──────── Exercise data

import Literature.Uncategorized.Crux
import Literature.Topology.FourManifolds.KirbyMovesMirrorProofs
import Literature.Topology.FourManifolds.SliceGenusMirrorProofs
import Literature.Topology.FourManifolds.SliceGenusEqZeroIffProofs
import Literature.Topology.FourManifolds.RasmussenConcordanceProofs
import Literature.Topology.FourManifolds.ZeroSurgeryHomotopyBallSliceProofs

/-!
# Mirror closure of `SVanishesOnPairs`: the pair relation is orientation-blind and one inequality suffices (negative lemmas for crux stmt-SmoothPoincare4-0368)

Crux `ZeroSurgeryExotic.ZseSVanishesOnPairs` (item `stmt-SmoothPoincare4-0368`) is, verbatim, the tree's
registered open statement `Literature.Uncategorized.SVanishesOnPairs` (on a `0`-surgery pair `(K, K')` with
`K` smoothly slice, every Rasmussen invariant of `K'` vanishes).  This file (standing disprover, cdisprove
gen 2) proves UNCONDITIONALLY, from three facts already PROVED in the tree —
`FramedLink.IsSurgery.mirror` (surgery on the mirrored framed link, `KirbyMovesMirrorProofs`),
`Knot.sliceGenus_mirror_holds` with `Knot.sliceGenus_eq_zero_iff_holds` (`g₄(K̄) = g₄(K)`, `g₄ = 0 ↔ slice`)
and `HasRasmussenInvariant.mirror_holds` (`s(K̄) = -s(K)`):

* `isIntegralSurgery_mirror` — if `Y` is `m`-surgery on `K` then the SAME (unoriented) `Y` is
  `(-m)`-surgery on the mirror image `K̄` (any charted space `Y`); hence `isIntegralSurgery_zero_mirror_iff`
  and `zeroSurgeryPair_self_mirror`: EVERY knot is a `0`-friend of its mirror image in the tree's sense —
  the pair relation of the crux is orientation-blind (it contains all `K'` with `S³₀(K') ≅ -S³₀(K)`);
* `isSmoothlySlice_mirror_iff` — `K̄` is slice iff `K` is;
* `sVanishesOnPairs_iff_nonpos`, `sVanishesOnPairs_iff_nonneg` — the RIGOROUS MIRROR CLOSURE: the crux is
  equivalent to each of its one-sided forms (`s(K') ≤ 0`, resp. `0 ≤ s(K')`, on pairs with `K` slice), so a
  proof need only establish one inequality (typically the negative-definite / `#ᵗℂℙ²bar` one);
* `exists_pos_and_neg_of_not_sVanishesOnPairs` — counterexamples come in mirror pairs (one with `s > 0`,
  one with `s < 0`).
No definitions; no route item is concluded positively (only equivalences between forms of the open statement).
-/

noncomputable section

set_option linter.dupNamespace false

open scoped Manifold ContDiff
open Literature.Topology.FourManifolds Literature.Uncategorized

namespace Summit.SmoothPoincare4.SmoothPoincare4.Theorems.ZseSVanishesOnPairs.Negative

/-- **Mirror of the one-component framed link**: `(K, m)` mirrored is `(K̄, -m)`. [folklore] -/
theorem framedLink_single_mirror (K : Knot) (m : ℤ) :
    (FramedLink.single K m).mirror = FramedLink.single K.mirror (-m) := by
  simp only [FramedLink.mirror, FramedLink.single]
  congr 1

/-- **`m`-surgery on `K` is `(-m)`-surgery on the mirror image `K̄`, for the same unoriented `Y`**
(any charted space `Y`): the proved `FramedLink.IsSurgery.mirror` transported through
`FramedLink.isSurgery_single_iff`. [cite: GompfStipsicz1999, §5.1] -/
theorem isIntegralSurgery_mirror {Y : Type} [TopologicalSpace Y]
    [ChartedSpace (EuclideanSpace ℝ (Fin 3)) Y] {K : Knot} {m : ℤ} (h : IsIntegralSurgery (𝓡 3) Y K m) :
    IsIntegralSurgery (𝓡 3) Y K.mirror (-m) := by
  rw [← FramedLink.isSurgery_single_iff] at h ⊢
  rw [← framedLink_single_mirror]
  exact h.mirror

/-- `Y` is `0`-surgery on `K̄` iff it is `0`-surgery on `K`. [cite: GompfStipsicz1999, §5.1] -/
theorem isIntegralSurgery_zero_mirror_iff {Y : Type} [TopologicalSpace Y]
    [ChartedSpace (EuclideanSpace ℝ (Fin 3)) Y] (K : Knot) :
    IsIntegralSurgery (𝓡 3) Y K.mirror 0 ↔ IsIntegralSurgery (𝓡 3) Y K 0 := by
  constructor
  · intro h
    have h' := isIntegralSurgery_mirror h
    rwa [neg_zero, show K.mirror.mirror = K from SphereEmbedding.mirror_mirror K] at h'
  · intro h
    have h' := isIntegralSurgery_mirror h
    rwa [neg_zero] at h'

/-- **Every knot is a `0`-friend of its mirror image in the tree's (unoriented) sense**: whenever `Y`
is `0`-surgery on `K`, the triple `(K, K̄, Y)` satisfies the pair hypotheses of the crux
(`S³₀(K̄) = -S³₀(K)` and `IsIntegralSurgery` sees no orientation). The crux's pair relation is thus
orientation-blind; every line must survive `K' = K̄`. [cite: GompfStipsicz1999, §5.1] -/
theorem zeroSurgeryPair_self_mirror {Y : Type} [TopologicalSpace Y]
    [ChartedSpace (EuclideanSpace ℝ (Fin 3)) Y] {K : Knot} (h : IsIntegralSurgery (𝓡 3) Y K 0) :
    IsIntegralSurgery (𝓡 3) Y K 0 ∧ IsIntegralSurgery (𝓡 3) Y K.mirror 0 :=
  ⟨h, (isIntegralSurgery_zero_mirror_iff K).2 h⟩

/-- **Sliceness is mirror-invariant** (`g₄(K̄) = g₄(K)` and `g₄ = 0 ↔ slice`, both proved).
[cite: Livingston2005, §9.5] -/
theorem isSmoothlySlice_mirror {K : Knot} (h : K.IsSmoothlySlice) : K.mirror.IsSmoothlySlice := by
  rw [← Knot.sliceGenus_eq_zero_iff_holds] at h ⊢
  rw [Knot.sliceGenus_mirror_holds K]
  exact h

/-- `K̄` is smoothly slice iff `K` is. [cite: Livingston2005, §9.5] -/
theorem isSmoothlySlice_mirror_iff (K : Knot) : K.mirror.IsSmoothlySlice ↔ K.IsSmoothlySlice :=
  ⟨fun h ↦ by
      have h' := isSmoothlySlice_mirror h
      rwa [show K.mirror.mirror = K from SphereEmbedding.mirror_mirror K] at h',
    isSmoothlySlice_mirror⟩

/-- **The four hypotheses of the crux are closed under simultaneous mirror image**, the Rasmussen
invariant being negated (`HasRasmussenInvariant.mirror_holds`, proved). [folklore] -/
theorem pair_mirror {K K' : Knot} {Y : Type} [TopologicalSpace Y]
    [ChartedSpace (EuclideanSpace ℝ (Fin 3)) Y] {s : ℤ}
    (h1 : IsIntegralSurgery (𝓡 3) Y K 0) (h2 : IsIntegralSurgery (𝓡 3) Y K' 0)
    (h3 : K.IsSmoothlySlice) (h4 : K'.HasRasmussenInvariant s) :
    IsIntegralSurgery (𝓡 3) Y K.mirror 0 ∧ IsIntegralSurgery (𝓡 3) Y K'.mirror 0 ∧
      K.mirror.IsSmoothlySlice ∧ K'.mirror.HasRasmussenInvariant (-s) :=
  ⟨(isIntegralSurgery_zero_mirror_iff K).2 h1, (isIntegralSurgery_zero_mirror_iff K').2 h2,
    isSmoothlySlice_mirror h3, HasRasmussenInvariant.mirror_holds h4⟩

/-- **MIRROR CLOSURE (≤): the crux is equivalent to its one-sided form `s(K') ≤ 0` on `0`-surgery
pairs with `K` slice** — unconditional. So a proof of the crux need only establish ONE inequality.
[cite: ManolescuMarengonSarkarWillis2023, Cor. 1.13] -/
theorem sVanishesOnPairs_iff_nonpos : SVanishesOnPairs ↔
    ∀ (K K' : Knot) (Y : Type) [TopologicalSpace Y] [ChartedSpace (EuclideanSpace ℝ (Fin 3)) Y]
      (s : ℤ), IsIntegralSurgery (𝓡 3) Y K 0 → IsIntegralSurgery (𝓡 3) Y K' 0 → K.IsSmoothlySlice →
        K'.HasRasmussenInvariant s → s ≤ 0 := by
  constructor
  · intro h K K' Y _ _ s h1 h2 h3 h4
    exact (h K K' Y s h1 h2 h3 h4).le
  · intro h K K' Y _ _ s h1 h2 h3 h4
    obtain ⟨m1, m2, m3, m4⟩ := pair_mirror h1 h2 h3 h4
    have hle : s ≤ 0 := h K K' Y s h1 h2 h3 h4
    have hge : -s ≤ 0 := h K.mirror K'.mirror Y (-s) m1 m2 m3 m4
    omega

/-- **MIRROR CLOSURE (≥): the crux is equivalent to its one-sided form `0 ≤ s(K')`** — unconditional.
[cite: ManolescuMarengonSarkarWillis2023, Cor. 1.13] -/
theorem sVanishesOnPairs_iff_nonneg : SVanishesOnPairs ↔
    ∀ (K K' : Knot) (Y : Type) [TopologicalSpace Y] [ChartedSpace (EuclideanSpace ℝ (Fin 3)) Y]
      (s : ℤ), IsIntegralSurgery (𝓡 3) Y K 0 → IsIntegralSurgery (𝓡 3) Y K' 0 → K.IsSmoothlySlice →
        K'.HasRasmussenInvariant s → 0 ≤ s := by
  constructor
  · intro h K K' Y _ _ s h1 h2 h3 h4
    exact (h K K' Y s h1 h2 h3 h4).ge
  · intro h K K' Y _ _ s h1 h2 h3 h4
    obtain ⟨m1, m2, m3, m4⟩ := pair_mirror h1 h2 h3 h4
    have hge : 0 ≤ s := h K K' Y s h1 h2 h3 h4
    have hle : 0 ≤ -s := h K.mirror K'.mirror Y (-s) m1 m2 m3 m4
    omega

/-- **Counterexamples come in mirror pairs**: if the crux fails there is a `0`-surgery pair with `K`
slice and `s(K') > 0` and one with `s(K') < 0` (unconditional). [folklore] -/
theorem exists_pos_and_neg_of_not_sVanishesOnPairs (h : ¬ SVanishesOnPairs) :
    (∃ (K K' : Knot) (Y : Type) (_ : TopologicalSpace Y) (_ : ChartedSpace (EuclideanSpace ℝ (Fin 3)) Y)
      (s : ℤ), IsIntegralSurgery (𝓡 3) Y K 0 ∧ IsIntegralSurgery (𝓡 3) Y K' 0 ∧ K.IsSmoothlySlice ∧
        K'.HasRasmussenInvariant s ∧ 0 < s) ∧
    (∃ (K K' : Knot) (Y : Type) (_ : TopologicalSpace Y) (_ : ChartedSpace (EuclideanSpace ℝ (Fin 3)) Y)
      (s : ℤ), IsIntegralSurgery (𝓡 3) Y K 0 ∧ IsIntegralSurgery (𝓡 3) Y K' 0 ∧ K.IsSmoothlySlice ∧
        K'.HasRasmussenInvariant s ∧ s < 0) := by
  obtain ⟨K, K', Y, _, _, s, h1, h2, h3, h4, h5⟩ := not_not.1 (mt not_crux_iff_sVanishesOnPairs.1 h)
  obtain ⟨m1, m2, m3, m4⟩ := pair_mirror h1 h2 h3 h4
  rcases lt_or_gt_of_ne h5 with hs | hs
  · exact ⟨⟨K.mirror, K'.mirror, Y, _, _, -s, m1, m2, m3, m4, by omega⟩,
      ⟨K, K', Y, _, _, s, h1, h2, h3, h4, hs⟩⟩
  · exact ⟨⟨K, K', Y, _, _, s, h1, h2, h3, h4, hs⟩,
      ⟨K.mirror, K'.mirror, Y, _, _, -s, m1, m2, m3, m4, by omega⟩⟩

end Summit.SmoothPoincare4.SmoothPoincare4.Theorems.ZseSVanishesOnPairs.Negative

────────────────

● **Problem**: Using the records above, copy word for word the line with "theorem sVanishesOnPairs_iff_nonneg : SVanishesOnPairs", the line with "K'.HasRasmussenInvariant s ∧ s", and every line between them.

● **Exercise solution**:
theorem sVanishesOnPairs_iff_nonneg : SVanishesOnPairs ↔
    ∀ (K K' : Knot) (Y : Type) [TopologicalSpace Y] [ChartedSpace (EuclideanSpace ℝ (Fin 3)) Y]
      (s : ℤ), IsIntegralSurgery (𝓡 3) Y K 0 → IsIntegralSurgery (𝓡 3) Y K' 0 → K.IsSmoothlySlice →
        K'.HasRasmussenInvariant s → 0 ≤ s := by
  constructor
  · intro h K K' Y _ _ s h1 h2 h3 h4
    exact (h K K' Y s h1 h2 h3 h4).ge
  · intro h K K' Y _ _ s h1 h2 h3 h4
    obtain ⟨m1, m2, m3, m4⟩ := pair_mirror h1 h2 h3 h4
    have hge : 0 ≤ s := h K K' Y s h1 h2 h3 h4
    have hle : 0 ≤ -s := h K.mirror K'.mirror Y (-s) m1 m2 m3 m4
    omega

/-- **Counterexamples come in mirror pairs**: if the crux fails there is a `0`-surgery pair with `K`
slice and `s(K') > 0` and one with `s(K') < 0` (unconditional). [folklore] -/
theorem exists_pos_and_neg_of_not_sVanishesOnPairs (h : ¬ SVanishesOnPairs) :
    (∃ (K K' : Knot) (Y : Type) (_ : TopologicalSpace Y) (_ : ChartedSpace (EuclideanSpace ℝ (Fin 3)) Y)
      (s : ℤ), IsIntegralSurgery (𝓡 3) Y K 0 ∧ IsIntegralSurgery (𝓡 3) Y K' 0 ∧ K.IsSmoothlySlice ∧
        K'.HasRasmussenInvariant s ∧ 0 < s) ∧
    (∃ (K K' : Knot) (Y : Type) (_ : TopologicalSpace Y) (_ : ChartedSpace (EuclideanSpace ℝ (Fin 3)) Y)
      (s : ℤ), IsIntegralSurgery (𝓡 3) Y K 0 ∧ IsIntegralSurgery (𝓡 3) Y K' 0 ∧ K.IsSmoothlySlice ∧
        K'.HasRasmussenInvariant s ∧ s < 0) := by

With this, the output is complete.